Problem to work on: Of all the lines in the entries below, give again exactly those starting at the line containing "have ht2k : t" and ending at the line containing "have h2kpos : (0", both ends included, and no others.
════════════════
/-- every element of `psize ≤ R` lies in a dyadic box `κ γ.1 ≤ 2^(k+1)`, `κ γ.2 ≤ (1 + R) / 2^k` with
`k ≤ log₂ ⌊1 + R⌋₊` -/
theorem mem_dyadic_box {R : ℝ} (hR : 0 ≤ R) {g : G₂} (hg : psize g ≤ R) :
    ∃ k ∈ Finset.range (Nat.log 2 ⌊1 + R⌋₊ + 1),
      κ g.1 ≤ 2 ^ (k + 1) ∧ κ g.2 ≤ (1 + R) / 2 ^ k := by
  have hprod : (1 + κ g.1) * (1 + κ g.2) ≤ 1 + R := by rw [← one_add_psize]; linarith
  set t : ℝ := 1 + κ g.1 with ht
  have ht1 : 1 ≤ t := by have := κ_nonneg g.1; linarith
  have ht0 : 0 < t := by linarith
  have hs1 : 1 ≤ 1 + κ g.2 := by have := κ_nonneg g.2; linarith
  have htR : t ≤ 1 + R := by nlinarith
  set k : ℕ := Nat.log 2 ⌊t⌋₊ with hk
  have h2k : (2 : ℝ) ^ k ≤ t := NumberFieldHyperbolicCount.two_pow_log_floor_le ht1
  have ht2k : t ≤ 2 ^ (k + 1) := NumberFieldHyperbolicCount.le_two_pow_log_floor_succ t
  have hkK : k ≤ Nat.log 2 ⌊1 + R⌋₊ := Nat.log_mono_right (Nat.floor_mono htR)
  refine ⟨k, Finset.mem_range.mpr (by omega), by linarith, ?_⟩
  have h2kpos : (0 : ℝ) < 2 ^ k := by positivity
  have h1 : 1 + κ g.2 ≤ (1 + R) / t := by
    rw [le_div_iff₀ ht0]
    linarith [mul_comm t (1 + κ g.2)]
  have h2 : (1 + R) / t ≤ (1 + R) / 2 ^ k := div_le_div_of_nonneg_left (by linarith) h2kpos h2k
  linarith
════════════════
Completed exercise:
  have ht2k : t ≤ 2 ^ (k + 1) := NumberFieldHyperbolicCount.le_two_pow_log_floor_succ t
  have hkK : k ≤ Nat.log 2 ⌊1 + R⌋₊ := Nat.log_mono_right (Nat.floor_mono htR)
  refine ⟨k, Finset.mem_range.mpr (by omega), by linarith, ?_⟩
  have h2kpos : (0 : ℝ) < 2 ^ k := by positivity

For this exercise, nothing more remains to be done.